*YOUR OBJECTIVE*.
State, as a bare number, how many lines below contain "differentiableOn".

*DATA TO EXAMINE*.
/-
Copyright (c) 2026 the pub-hodgecm-mathlib formalisation cell (harness21).  Prover seat hodgecm-mathlib-K2E1-p11 (g2), Track B ∕ K2-LIT, h413 =
`stmt-HodgeConjecture-24833`, line `K2_E1_TraceFormulaBeta`, 5Res campaign «ENDGAME BY FAMILIES» ∕ ROADCARD §3′ (M2 v2), ruling (261) (P-b): the WEYL SYMMETRY `s(z) = s(1−z)` of a
Hecke symbol acting on a family with a functional equation — the letter `hsymm : s(½−it) = s(½+it)` of the self-dual `hU` (y1-c), hypothesis-first on the functional equation as a
FUNCTION identity (abstract: any module, any action).
-/
import Mathlib.Analysis.Analytic.Uniqueness
import Mathlib.Analysis.Complex.CauchyIntegral
import HarnessLib

/-!
# (261)(P-b) — `K2E1ChiSymbolWeylSymmetryM1CMTwo`: `s(z) = s(1 − z)` for the symbol of an operator acting by scalars on a family with a functional equation; the axis print `s(½−it) = s(½+it)`

Cell `pub/hodgecm-mathlib`, crux H413 = `stmt-HodgeConjecture-24833`, route `HCCMUnconditional`; dealer K2E1-plan (g7) ruling (261) on this seat's third (y1) finding (the self-dual model's
`M(½−it)`-term mixes `z` and `1 − z̄`, so `U R(h) = M_{s} U` on a self-dual block needs `s(½−it) = s(½+it)`).  THEOREMS ONLY (no `def` ∕ `instance` ∕ `notation` ∕ named-fact hypothesis ∕
`sorry`); lane `--kind proof --supports stmt-HodgeConjecture-24833 --as helper` (count-neutral; closes no socket).  ABSTRACT: any `ℂ`-module of «functions» `F`, any map `T : F → F`
(the Hecke operator `R(h)`), two families `E, E′ : ℂ → F` (the continued Eisenstein family at `φ` and at the intertwined section `φ′`), scalars `q, s : ℂ → ℂ`.
THE MATHEMATICS ((G1)'s argument of ★ `K2E1SphericalTransformSymmetryU` §2 for sections; [MoeglinWaldspurger1995, IV.1.10, II.2.4]; [BernsteinLapid2019, §5]).  If on a set `O` one has the
FUNCTIONAL EQUATION `E(z) = q(z)•E′(1−z)`, the EIGEN-EQUATIONS `T(E(z)) = s(z)•E(z)` and `T(E′(1−z)) = s(1−z)•E′(1−z)` (★ P1 ∕ 12d-C: ONE symbol `s` for every section of the self-dual
block `V(χ,K′,ω)`, transported to the continued family), `T(q•v) = q•T(v)`, and `E(z) ≠ 0`, then `s(z)•E(z) = T(E(z)) = q(z)•T(E′(1−z)) = q(z)s(1−z)•E′(1−z) = s(1−z)•E(z)`, so **`s(z) = s(1−z)`
on `O`** (§1); if `s` is entire and `O` accumulates at a point (e.g. is open non-empty), the identity holds EVERYWHERE (§2, identity theorem), in particular **`s(½−it) = s(½+it)`** (§3) —
the letter `hsymm` of (y1-c).  The M1 instantiation (rank one, `K_max`, `χ_∞ = 1`) takes the M1 functional equation «`E(z,φ) = qc(z)·E(1−z,φ′)` as functions» as the binder `hFE`
(payer: K2E1-p13∕p14's ★ FE-χ chain — decl to be named by them per (261)).
* §1 **`symbol_eq_of_functionalEquation`**.  * §2 **`symbol_weylSymm_of_frequently`**.  * §3 **`symbol_axis_symm`**.
HONEST LABEL.  Count-neutral helper; proves no printed statement; Mathlib-only; hypothesis-first on `hFE`∕`hT`∕`hT′`.  HC_CM is proved only modulo the 7 printed citations (2 remaining named
inputs: hLiu418 = `stmt-HodgeConjecture-24832`, h413 = `stmt-HodgeConjecture-24833`) until rung 0 closes.

## References
* [MoeglinWaldspurger1995] C. Mœglin, J.-L. Waldspurger, *Spectral decomposition and Eisenstein series* (1995), IV.1.10, II.2.4.
* [BernsteinLapid2019] J. Bernstein, E. Lapid, *On the meromorphic continuation of Eisenstein series*, J. AMS 37 (2024), §5 (functional equations from uniqueness).
-/

set_option autoImplicit false
-- the mandated namespace repeats `HodgeConjecture.HodgeConjecture`, as in every `Theorems/*.lean` of this sub-problem
set_option linter.dupNamespace false

noncomputable section

open Set Filter Topology Complex

namespace Summit.HodgeConjecture.HodgeConjecture.Cruxes.H413.K2E1ChiSymbolWeylSymmetryM1CMTwo

variable {F : Type*} [AddCommGroup F] [Module ℂ F]

/-! ## §1 The pointwise symmetry from the functional equation -/

/-- **`s(z) = s(1−z)` FROM THE FUNCTIONAL EQUATION** (one parameter `z`): `E = q•E′`, `T E = s(z)•E`, `T E′ = s(1−z)•E′`, `T` commutes with the scalar `q`, `E ≠ 0` ⟹ `s z = s (1 − z)`.
[cite: MoeglinWaldspurger1995, IV.1.10] [cite: BernsteinLapid2019, §5] -/
theorem symbol_eq_of_functionalEquation (T : F → F) (hT : ∀ (c : ℂ) (v : F), T (c • v) = c • T v) {E E' : F} {q s₁ s₂ : ℂ}
    (hFE : E = q • E') (hTE : T E = s₁ • E) (hTE' : T E' = s₂ • E') (hne : E ≠ 0) : s₁ = s₂ := by
  have h1 : s₁ • E = s₂ • E := by
    calc s₁ • E = T E := hTE.symm
      _ = q • T E' := by rw [hFE, hT]
      _ = s₂ • E := by rw [hTE', smul_smul, mul_comm, ← smul_smul, ← hFE]
  have h2 : (s₁ - s₂) • E = 0 := by rw [sub_smul, h1, sub_self]
  by_contra hs
  exact hne ((smul_eq_zero.1 h2).resolve_left (sub_ne_zero.2 hs))

/-! ## §2 Everywhere, by the identity theorem -/

/-- **`s(z) = s(1−z)` EVERYWHERE**: if `s` is entire and the data of §1 hold frequently near some `z₀` (e.g. on an open non-empty set — the tube where the family converges), then
`s z = s (1 − z)` for all `z` (`z ↦ s(1−z)` is entire; Mathlib `AnalyticOnNhd.eqOn_of_preconnected_of_frequently_eq` on `univ`). [cite: MoeglinWaldspurger1995, IV.1.10, II.2.4] -/
theorem symbol_weylSymm_of_frequently {s : ℂ → ℂ} (hs : Differentiable ℂ s) {z₀ : ℂ} (h : ∃ᶠ z in 𝓝[≠] z₀, s z = s (1 - z)) (z : ℂ) :
    s z = s (1 - z) := by
  have h1 : AnalyticOnNhd ℂ s univ := hs.differentiableOn.analyticOnNhd isOpen_univ
  have h2 : AnalyticOnNhd ℂ (fun z => s (1 - z)) univ :=
    (hs.comp (differentiable_const 1 |>.sub differentiable_id)).differentiableOn.analyticOnNhd isOpen_univ
  exact AnalyticOnNhd.eqOn_of_preconnected_of_frequently_eq h1 h2 isPreconnected_univ (mem_univ z₀) h (mem_univ z)

/-- **THE FAMILY VERSION**: families `E, E′ : ℂ → F`, scalars `q, s`; on an open non-empty `O`: the functional equation `E z = q z • E′ (1 − z)`, the eigen-equations `T (E z) = s z • E z`,
`T (E′ (1 − z)) = s (1 − z) • E′ (1 − z)`, and `E z ≠ 0`; `s` entire ⟹ `s z = s (1 − z)` for ALL `z`. [cite: MoeglinWaldspurger1995, IV.1.10, II.2.4] [cite: BernsteinLapid2019, §5] -/
theorem symbol_weylSymm (T : F → F) (hT : ∀ (c : ℂ) (v : F), T (c • v) = c • T v) (E E' : ℂ → F) (q : ℂ → ℂ) {s : ℂ → ℂ} (hs : Differentiable ℂ s)
    {O : Set ℂ} (hO : IsOpen O) (hOne : O.Nonempty)
    (hFE : ∀ z ∈ O, E z = q z • E' (1 - z)) (hTE : ∀ z ∈ O, T (E z) = s z • E z) (hTE' : ∀ z ∈ O, T (E' (1 - z)) = s (1 - z) • E' (1 - z))
    (hne : ∀ z ∈ O, E z ≠ 0) (z : ℂ) : s z = s (1 - z) := by
  obtain ⟨z₀, hz₀⟩ := hOne
  refine symbol_weylSymm_of_frequently hs (z₀ := z₀) ?_ z
  have hev : ∀ᶠ w in 𝓝[≠] z₀, s w = s (1 - w) := by
    filter_upwards [mem_nhdsWithin_of_mem_nhds (hO.mem_nhds hz₀)] with w hw
    exact symbol_eq_of_functionalEquation T hT (hFE w hw) (hTE w hw) (hTE' w hw) (hne w hw)
  exact hev.frequently

/-! ## §3 The axis print — the letter `hsymm` -/

/-- **`hsymm`: `s(½ − it) = s(½ + it)` for every real `t`** (`1 − (½ + it) = ½ − it`). [cite: MoeglinWaldspurger1995, II.2.4] -/
theorem symbol_axis_symm {s : ℂ → ℂ} (hsymm : ∀ z : ℂ, s z = s (1 - z)) (t : ℝ) :
    s ((((1 / 2 : ℝ)) : ℂ) + ((-t : ℝ) : ℂ) * I) = s ((((1 / 2 : ℝ)) : ℂ) + t * I) := by
  rw [hsymm ((((1 / 2 : ℝ)) : ℂ) + t * I)]
  congr 1
  push_cast
  ring

end Summit.HodgeConjecture.HodgeConjecture.Cruxes.H413.K2E1ChiSymbolWeylSymmetryM1CMTwo

end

*SOLUTION TO THIS EXERCISE*.
2